The public and media appear often to struggle with the concept of science as an evolving process. Consensus views emerge and evolve. This doesn’t mean understanding is flipping from one thing to another, though this is often how it is reported and interpreted. This is a real problem for the science underpinning climate change: it is attempting to shed light on a complicated, complex and system-level issue, and consequently uncertainties abound. By its very nature, understanding climate change is open to being undermined by Machiavellian “sceptics.” It is much easier to be cynically critical of climate science than it is to do good science.
If the public were more understanding of, and accepting of, the evolving nature of science, and the uncertainties, it would likely be easier to have more constructive conversations with the public, media and policymakers. As scientists we should be as open as possible. Take the “climategate” affair.[2] It was appalling for some of the individual scientists involved: they are normal human beings who had dedicated their careers to delivering sound science – yet their lives were ripped apart. And in fact this process had been going on for many years beforehand.
There are an estimated 176 square kilometres of tailings ponds, pictured frozen here, that hold the waste product of bitumen development in the tar sands. Photo by Kris Krug.
Scientists have long been subjected to unpleasant, threatening email campaigns – and I talk about this from some personal experience. But although “climategate” was very destructive for people personally, I take the view that it had a silver lining. Since then, the scientific community has collectively become more open about its analyses and findings. The more open we can be about our work, about our discussions and disagreements, the better that is for society. This is a social issue: it is not just about science. So I think some good came out of the affair.

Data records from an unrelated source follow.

import Summits.PneNP.PneNP.Theorems.SingleThreshold.Negative.PlantedCliqueFree
import Literature.Computability.Complexity.RossmanMonotoneCliqueApprox
import Literature.Computability.Complexity.RossmanMonotoneCliqueGraphs
import Literature.Computability.Complexity.NegationElimination

/-!
# Lemma 13 under the planted law (Rossman 2010, Lemmas 11 and 13, shifted by a planted pattern)

Route `OneSlice`, crux `Summit.PneNP.PneNP.Theses.OneSlice.SingleThreshold` (stmt-PneNP-2833), line
`two-round-exposure`: the registered stub `stub_plantedApproxError` (stub L, the calibration of the
reduction of the crux to the structural ⋆-closed approximators).

Setting: a well-formed straight-line program `gs` over `{∧₂, ∨₂}` on the edges of `K_n`, and wire
approximators `ap` in the structural ⋆-closed form of Rossman (FOCS 2010, §5.2): input wires are
exact (`ap (inl i) = (· i)`), an `∧`-gate is the exact conjunction of the approximators of its
children, an `∨`-gate is the ⋆-closure `starClosure p t K` (`K = smallI n k ∪ medJ n k`) of the
disjunction of the approximators of its children; all valid wires are monotone.

**What.** `stub_plantedApproxError`: on the PLANTED input `z = x ⊔ K_A` (`x ∼ G(n,p)` with weights
`gnpWeight n p`, `A` a uniformly random `k`-set, law `kSubsetProb n k`) some gate of `gs` disagrees
with its approximator with probability at most `|gs| · |K| · t` — the bound of Rossman's Lemma 13
(`StarApproxInv.err`, stated there for the plain input `x`), now under planting.

**How** (Rossman 2010, proofs of Lemmas 11 and 13 with `x ⊔ h` in place of `x`, for a FIXED
pattern `h`, then averaged over `h = K_A`).
* `prob_clIter_flip_sup_le` — one shifted closure round: a flip of round `r` at `x ⊔ h` (iterate
  `g_r` rejects `x ⊔ h`, `g_{r+1}` accepts it) needs a newly accepted pattern `h' ≤ x ⊔ h`
  (`h' ∈ clNew r`, as `g_r h' = 0` by monotonicity), and then `g_r (x ⊔ h') = 0` since
  `x ⊔ h' ≤ x ⊔ h` — an event of probability `fails p g_r h' ≤ t`; union bound over `clNew r`.
* `prob_flip_le_sum_seq` (telescoping over the rounds) and `sum_card_clNew_le` (at most `|K|`
  patterns are ever added) give the **planted Lemma 11** `prob_lt_starClosure_sup_le`:
  `Pr_x[f (x ⊔ h) = 0 ∧ f⋆ (x ⊔ h) = 1] ≤ |K| · t` for monotone `f`.
* `prob_disagree_sup_le` — the **planted Lemma 13** for a fixed `h`, by induction along the program
  (`List.reverseRecOn`, as in `StarApproxInv.snoc`): off the bad event of the prefix every valid
  wire agrees with its approximator at `x ⊔ h` (`wire_eq_ap_of_not_bad`), so an appended `∧`-gate
  never disagrees (clause `hand`) and an appended `∨̄`-gate disagrees only on the planted Lemma 11
  event of `ap u ∨ ap v` (clause `hor`, `le_starClosure`); union bound.
* `stub_plantedApproxError` — swap the two averages (`sum_gnpWeight_mul_kSubsetProb`), identify
  `gnpProb` with `prob` (`gnpProb_filter_eq_prob`), apply the fixed-`h` bound at `h = cliqueVec A`
  and average over the `C(n,k)` sets `A`.

## References

* B. Rossman, *The monotone complexity of k-clique on random graphs*, FOCS 2010 (full version
  2009), §5.1 with Lemmas 10–11 (p. 7), §5.2 with Lemma 13 (p. 8) [Rossman2010].
-/

noncomputable section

Furthermore, although the climate “sceptics” are often well funded and are organised around a much easier destructive agenda, they have been unable really to dent the scientific understanding of climate change. The “sceptics” have certainly scared and influenced some policymakers, and in that way have further delayed mitigation efforts – for which poorer people living in more vulnerable communities will inevitably suffer. However, for science, the repercussions of their efforts have been to deliver a much more open and resilient science community and demonstrate the robustness of the science underpinning concerns about climate change. So, in a strange way, they are to be thanked.
■ More on Kevin Anderson’s web site and the Tyndall Centre web site.
■ The Campaign Against Climate Change web site is here; more on last month’s conference here.
[2] “Climategate” began with the publication by climate science deniers, just before the 2009 United Nations climate change summit at Copenhagen, of hacked emails by Phil Jones, a leading climate scientist at the University of East Anglia, and others. By presenting selected passages from the emails in a way designed deliberately to distort their meaning, climate science deniers falsely claimed that Jones and others had tried to suppress the results of research that questioned some standard findings of climate science. The charges were widely reported in the days prior to the conference, together with a tide of false accusations against Jones, questioning his professional integrity. The identity of the hackers was never established. Jones and his colleagues were cleared of any wrongdoing in an enquiry by the university authorities.